## Material for the task

________________________________________

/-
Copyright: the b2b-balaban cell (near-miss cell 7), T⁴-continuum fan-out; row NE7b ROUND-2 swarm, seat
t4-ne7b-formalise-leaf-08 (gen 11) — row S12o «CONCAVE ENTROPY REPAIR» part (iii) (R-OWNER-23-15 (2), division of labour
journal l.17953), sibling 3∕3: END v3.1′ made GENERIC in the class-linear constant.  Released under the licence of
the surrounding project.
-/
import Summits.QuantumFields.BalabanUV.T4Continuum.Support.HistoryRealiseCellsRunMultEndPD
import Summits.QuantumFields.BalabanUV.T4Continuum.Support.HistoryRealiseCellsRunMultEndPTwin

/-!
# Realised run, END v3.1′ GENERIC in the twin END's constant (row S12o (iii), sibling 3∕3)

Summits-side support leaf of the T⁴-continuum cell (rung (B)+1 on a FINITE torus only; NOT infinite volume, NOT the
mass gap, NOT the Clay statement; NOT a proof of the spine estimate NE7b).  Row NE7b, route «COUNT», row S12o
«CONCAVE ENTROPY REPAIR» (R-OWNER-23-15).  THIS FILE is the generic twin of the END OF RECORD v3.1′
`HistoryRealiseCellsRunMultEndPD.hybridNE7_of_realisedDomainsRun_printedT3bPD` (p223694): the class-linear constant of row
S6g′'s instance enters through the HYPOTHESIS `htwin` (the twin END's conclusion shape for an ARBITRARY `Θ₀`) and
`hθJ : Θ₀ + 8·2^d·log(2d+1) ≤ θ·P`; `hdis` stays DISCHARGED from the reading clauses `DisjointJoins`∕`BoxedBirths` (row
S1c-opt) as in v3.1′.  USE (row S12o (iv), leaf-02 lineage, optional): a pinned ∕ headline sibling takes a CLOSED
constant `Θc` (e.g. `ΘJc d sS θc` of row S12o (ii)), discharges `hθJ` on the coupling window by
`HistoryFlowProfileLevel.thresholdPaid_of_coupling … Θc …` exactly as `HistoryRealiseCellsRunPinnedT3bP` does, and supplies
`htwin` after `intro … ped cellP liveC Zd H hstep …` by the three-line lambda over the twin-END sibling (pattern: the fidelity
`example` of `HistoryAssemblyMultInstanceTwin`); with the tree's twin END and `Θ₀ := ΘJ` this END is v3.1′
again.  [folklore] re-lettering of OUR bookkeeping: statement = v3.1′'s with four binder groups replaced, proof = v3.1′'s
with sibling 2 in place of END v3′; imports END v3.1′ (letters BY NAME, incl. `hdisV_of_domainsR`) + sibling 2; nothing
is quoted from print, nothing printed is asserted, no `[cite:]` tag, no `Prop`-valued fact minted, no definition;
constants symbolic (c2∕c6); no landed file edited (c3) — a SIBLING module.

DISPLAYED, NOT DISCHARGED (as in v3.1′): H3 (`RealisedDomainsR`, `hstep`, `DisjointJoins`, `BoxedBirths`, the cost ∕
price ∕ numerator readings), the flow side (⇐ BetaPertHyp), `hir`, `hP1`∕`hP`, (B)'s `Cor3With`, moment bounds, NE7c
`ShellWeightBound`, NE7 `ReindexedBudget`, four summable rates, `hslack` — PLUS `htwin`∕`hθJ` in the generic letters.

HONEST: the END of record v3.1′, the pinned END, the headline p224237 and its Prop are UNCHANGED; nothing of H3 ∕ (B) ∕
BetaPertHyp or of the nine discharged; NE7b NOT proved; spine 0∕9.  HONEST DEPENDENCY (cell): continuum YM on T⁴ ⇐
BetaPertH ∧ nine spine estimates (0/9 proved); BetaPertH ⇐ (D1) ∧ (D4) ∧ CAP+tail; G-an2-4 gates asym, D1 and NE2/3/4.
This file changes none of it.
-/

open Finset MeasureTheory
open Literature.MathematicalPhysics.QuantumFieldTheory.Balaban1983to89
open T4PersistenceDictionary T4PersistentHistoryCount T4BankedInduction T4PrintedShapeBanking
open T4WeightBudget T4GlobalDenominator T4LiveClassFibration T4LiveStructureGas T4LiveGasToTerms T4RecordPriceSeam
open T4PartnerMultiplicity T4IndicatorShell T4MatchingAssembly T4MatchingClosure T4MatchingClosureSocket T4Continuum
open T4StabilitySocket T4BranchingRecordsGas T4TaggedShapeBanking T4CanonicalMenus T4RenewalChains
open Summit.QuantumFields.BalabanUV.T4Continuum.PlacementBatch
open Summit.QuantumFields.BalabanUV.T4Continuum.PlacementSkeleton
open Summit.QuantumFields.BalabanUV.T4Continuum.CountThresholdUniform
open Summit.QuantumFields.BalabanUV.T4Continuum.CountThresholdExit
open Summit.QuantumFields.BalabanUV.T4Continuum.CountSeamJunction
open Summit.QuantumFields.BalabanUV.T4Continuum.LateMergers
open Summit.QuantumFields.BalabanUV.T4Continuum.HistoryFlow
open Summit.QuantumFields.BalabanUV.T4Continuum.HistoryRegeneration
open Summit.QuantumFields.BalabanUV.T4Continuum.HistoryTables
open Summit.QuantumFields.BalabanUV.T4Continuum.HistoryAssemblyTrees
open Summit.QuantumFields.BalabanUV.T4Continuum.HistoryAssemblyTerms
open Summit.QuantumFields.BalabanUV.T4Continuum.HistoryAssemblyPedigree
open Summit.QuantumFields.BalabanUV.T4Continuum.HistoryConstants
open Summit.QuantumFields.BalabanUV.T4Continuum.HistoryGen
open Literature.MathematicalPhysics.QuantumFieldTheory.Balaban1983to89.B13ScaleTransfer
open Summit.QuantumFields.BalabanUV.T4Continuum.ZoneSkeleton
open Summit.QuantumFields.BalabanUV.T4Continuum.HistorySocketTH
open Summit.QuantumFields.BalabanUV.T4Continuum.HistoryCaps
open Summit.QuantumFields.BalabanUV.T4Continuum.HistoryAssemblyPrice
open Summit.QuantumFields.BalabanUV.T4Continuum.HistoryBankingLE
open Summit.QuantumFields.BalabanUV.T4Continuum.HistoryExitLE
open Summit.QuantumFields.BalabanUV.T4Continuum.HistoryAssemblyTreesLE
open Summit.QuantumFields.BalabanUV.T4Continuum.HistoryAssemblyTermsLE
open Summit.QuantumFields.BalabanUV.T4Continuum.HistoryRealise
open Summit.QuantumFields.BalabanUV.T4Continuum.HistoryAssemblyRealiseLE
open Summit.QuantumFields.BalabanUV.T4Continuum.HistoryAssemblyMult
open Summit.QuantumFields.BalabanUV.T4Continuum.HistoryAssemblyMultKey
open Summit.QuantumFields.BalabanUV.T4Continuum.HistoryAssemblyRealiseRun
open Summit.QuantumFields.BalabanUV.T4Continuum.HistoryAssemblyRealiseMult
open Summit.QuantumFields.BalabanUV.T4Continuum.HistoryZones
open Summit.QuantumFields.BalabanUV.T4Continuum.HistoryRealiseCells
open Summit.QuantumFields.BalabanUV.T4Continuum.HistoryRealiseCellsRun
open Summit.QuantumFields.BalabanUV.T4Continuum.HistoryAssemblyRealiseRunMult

________________________________________

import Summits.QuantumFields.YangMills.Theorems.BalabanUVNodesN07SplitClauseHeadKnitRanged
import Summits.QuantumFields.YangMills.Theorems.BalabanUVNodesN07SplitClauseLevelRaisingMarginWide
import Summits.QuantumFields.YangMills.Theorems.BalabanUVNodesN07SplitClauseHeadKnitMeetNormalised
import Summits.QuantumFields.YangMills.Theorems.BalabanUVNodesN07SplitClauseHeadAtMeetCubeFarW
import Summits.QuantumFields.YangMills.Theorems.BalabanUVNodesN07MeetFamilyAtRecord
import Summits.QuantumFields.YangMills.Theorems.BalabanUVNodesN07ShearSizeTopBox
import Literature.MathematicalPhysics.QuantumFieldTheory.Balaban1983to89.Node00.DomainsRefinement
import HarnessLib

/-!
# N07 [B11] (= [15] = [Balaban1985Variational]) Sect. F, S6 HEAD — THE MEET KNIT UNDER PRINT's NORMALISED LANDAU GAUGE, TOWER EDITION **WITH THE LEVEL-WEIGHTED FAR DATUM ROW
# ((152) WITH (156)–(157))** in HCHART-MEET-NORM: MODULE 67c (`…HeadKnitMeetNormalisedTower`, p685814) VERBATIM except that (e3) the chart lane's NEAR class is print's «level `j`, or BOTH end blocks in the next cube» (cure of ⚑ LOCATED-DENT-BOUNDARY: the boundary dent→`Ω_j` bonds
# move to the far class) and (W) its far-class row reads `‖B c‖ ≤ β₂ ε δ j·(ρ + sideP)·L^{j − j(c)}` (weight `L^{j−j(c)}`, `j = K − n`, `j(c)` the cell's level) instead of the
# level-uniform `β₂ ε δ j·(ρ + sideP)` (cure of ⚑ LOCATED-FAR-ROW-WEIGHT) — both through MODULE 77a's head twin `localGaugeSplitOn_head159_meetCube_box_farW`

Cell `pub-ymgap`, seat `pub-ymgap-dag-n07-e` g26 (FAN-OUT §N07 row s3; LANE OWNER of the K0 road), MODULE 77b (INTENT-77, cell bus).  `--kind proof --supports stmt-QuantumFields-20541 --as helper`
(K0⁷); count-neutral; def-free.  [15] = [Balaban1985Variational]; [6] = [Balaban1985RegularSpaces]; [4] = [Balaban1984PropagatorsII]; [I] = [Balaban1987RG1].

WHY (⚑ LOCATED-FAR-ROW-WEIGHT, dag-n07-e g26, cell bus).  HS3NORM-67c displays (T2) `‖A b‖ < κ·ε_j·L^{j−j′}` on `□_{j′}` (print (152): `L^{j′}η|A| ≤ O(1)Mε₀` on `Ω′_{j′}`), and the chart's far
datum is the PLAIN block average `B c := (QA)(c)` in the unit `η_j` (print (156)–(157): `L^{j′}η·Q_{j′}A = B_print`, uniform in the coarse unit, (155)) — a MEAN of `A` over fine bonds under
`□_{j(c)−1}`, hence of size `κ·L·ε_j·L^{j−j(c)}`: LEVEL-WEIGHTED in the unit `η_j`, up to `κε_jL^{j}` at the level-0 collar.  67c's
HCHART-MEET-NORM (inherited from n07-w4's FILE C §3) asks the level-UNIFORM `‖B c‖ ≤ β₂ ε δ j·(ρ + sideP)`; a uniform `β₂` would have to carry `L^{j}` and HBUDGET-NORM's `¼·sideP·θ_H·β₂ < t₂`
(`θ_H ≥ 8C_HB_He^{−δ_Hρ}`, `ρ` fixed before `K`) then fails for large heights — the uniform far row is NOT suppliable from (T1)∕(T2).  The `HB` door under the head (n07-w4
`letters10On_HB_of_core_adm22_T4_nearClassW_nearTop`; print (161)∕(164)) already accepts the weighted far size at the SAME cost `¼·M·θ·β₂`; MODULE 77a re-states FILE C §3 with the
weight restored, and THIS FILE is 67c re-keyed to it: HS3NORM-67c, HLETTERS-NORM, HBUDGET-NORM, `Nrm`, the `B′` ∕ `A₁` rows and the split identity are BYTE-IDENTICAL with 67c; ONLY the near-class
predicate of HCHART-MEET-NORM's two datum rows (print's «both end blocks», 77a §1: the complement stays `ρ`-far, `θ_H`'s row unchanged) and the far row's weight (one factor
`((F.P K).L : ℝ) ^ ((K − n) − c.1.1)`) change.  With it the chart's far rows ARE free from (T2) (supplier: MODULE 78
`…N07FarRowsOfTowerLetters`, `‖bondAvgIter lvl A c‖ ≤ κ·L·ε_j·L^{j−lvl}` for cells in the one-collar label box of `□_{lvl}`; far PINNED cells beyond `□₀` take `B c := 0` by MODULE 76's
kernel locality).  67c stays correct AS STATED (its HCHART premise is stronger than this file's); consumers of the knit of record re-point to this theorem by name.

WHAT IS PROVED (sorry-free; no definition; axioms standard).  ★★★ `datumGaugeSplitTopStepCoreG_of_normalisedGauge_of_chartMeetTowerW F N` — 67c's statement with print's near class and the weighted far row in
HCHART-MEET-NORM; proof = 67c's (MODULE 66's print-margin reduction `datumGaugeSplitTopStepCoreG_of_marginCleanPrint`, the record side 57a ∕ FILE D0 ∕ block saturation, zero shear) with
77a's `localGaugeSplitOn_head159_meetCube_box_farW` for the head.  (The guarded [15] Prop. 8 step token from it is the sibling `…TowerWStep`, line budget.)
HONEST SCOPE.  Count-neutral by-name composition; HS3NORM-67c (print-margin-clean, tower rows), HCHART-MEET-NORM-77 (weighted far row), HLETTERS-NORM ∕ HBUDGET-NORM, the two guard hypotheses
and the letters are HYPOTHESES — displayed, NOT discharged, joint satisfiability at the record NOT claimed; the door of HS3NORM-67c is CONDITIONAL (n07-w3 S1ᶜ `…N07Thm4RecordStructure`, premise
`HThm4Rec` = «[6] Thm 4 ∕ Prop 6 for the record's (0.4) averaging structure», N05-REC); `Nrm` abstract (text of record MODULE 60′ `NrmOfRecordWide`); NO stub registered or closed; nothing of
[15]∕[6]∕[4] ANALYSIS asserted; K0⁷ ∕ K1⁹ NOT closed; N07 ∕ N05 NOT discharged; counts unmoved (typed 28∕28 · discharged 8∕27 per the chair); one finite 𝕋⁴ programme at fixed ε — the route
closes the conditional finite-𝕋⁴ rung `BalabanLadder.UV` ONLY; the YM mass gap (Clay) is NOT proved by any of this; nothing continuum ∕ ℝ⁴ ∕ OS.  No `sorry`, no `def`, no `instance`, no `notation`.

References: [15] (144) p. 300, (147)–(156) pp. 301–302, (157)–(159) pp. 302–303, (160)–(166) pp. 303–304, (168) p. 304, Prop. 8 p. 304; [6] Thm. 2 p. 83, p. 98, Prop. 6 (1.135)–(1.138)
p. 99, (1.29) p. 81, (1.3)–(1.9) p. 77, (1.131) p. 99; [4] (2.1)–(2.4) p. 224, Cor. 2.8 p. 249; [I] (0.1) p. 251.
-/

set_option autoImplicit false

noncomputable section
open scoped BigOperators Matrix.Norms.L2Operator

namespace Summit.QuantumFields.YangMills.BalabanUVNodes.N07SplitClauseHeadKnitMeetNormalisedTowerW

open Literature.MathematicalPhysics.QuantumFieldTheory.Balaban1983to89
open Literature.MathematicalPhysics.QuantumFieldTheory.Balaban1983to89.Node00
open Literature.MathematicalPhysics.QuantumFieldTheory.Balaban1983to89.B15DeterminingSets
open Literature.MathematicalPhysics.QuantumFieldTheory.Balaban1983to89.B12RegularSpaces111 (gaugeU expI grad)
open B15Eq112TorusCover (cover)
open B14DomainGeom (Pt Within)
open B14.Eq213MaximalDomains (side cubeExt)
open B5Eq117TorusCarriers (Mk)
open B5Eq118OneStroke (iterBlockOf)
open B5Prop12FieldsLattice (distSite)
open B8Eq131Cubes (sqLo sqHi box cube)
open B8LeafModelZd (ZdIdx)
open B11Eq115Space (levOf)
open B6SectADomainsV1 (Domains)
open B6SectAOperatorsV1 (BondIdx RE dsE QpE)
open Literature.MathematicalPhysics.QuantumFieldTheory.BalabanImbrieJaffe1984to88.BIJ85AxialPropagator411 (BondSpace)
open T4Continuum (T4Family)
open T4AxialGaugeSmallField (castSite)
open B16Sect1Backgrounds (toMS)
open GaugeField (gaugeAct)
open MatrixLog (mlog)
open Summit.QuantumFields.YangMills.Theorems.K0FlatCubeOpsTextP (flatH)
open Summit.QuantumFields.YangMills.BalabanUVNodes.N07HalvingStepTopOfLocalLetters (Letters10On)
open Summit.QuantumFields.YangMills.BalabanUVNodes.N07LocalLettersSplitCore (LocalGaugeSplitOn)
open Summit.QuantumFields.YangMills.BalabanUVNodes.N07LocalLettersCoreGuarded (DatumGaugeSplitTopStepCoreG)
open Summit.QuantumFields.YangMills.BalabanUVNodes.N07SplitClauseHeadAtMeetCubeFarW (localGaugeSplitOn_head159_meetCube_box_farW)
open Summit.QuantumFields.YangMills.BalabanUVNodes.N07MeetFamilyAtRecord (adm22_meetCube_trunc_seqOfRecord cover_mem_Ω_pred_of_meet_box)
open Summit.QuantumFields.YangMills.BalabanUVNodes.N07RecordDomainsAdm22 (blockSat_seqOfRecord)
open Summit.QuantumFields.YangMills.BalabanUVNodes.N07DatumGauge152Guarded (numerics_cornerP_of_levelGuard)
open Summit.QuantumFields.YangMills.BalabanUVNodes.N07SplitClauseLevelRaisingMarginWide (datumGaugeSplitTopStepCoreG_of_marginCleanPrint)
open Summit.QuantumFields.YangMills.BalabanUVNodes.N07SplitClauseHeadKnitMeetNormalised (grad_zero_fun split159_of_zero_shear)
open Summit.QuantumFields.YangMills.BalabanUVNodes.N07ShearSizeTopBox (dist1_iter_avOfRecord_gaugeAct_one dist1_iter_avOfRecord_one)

________________________________________

## Task brief
Give only the number of lines in the entries above that contain the string "linear".

## Expected output
2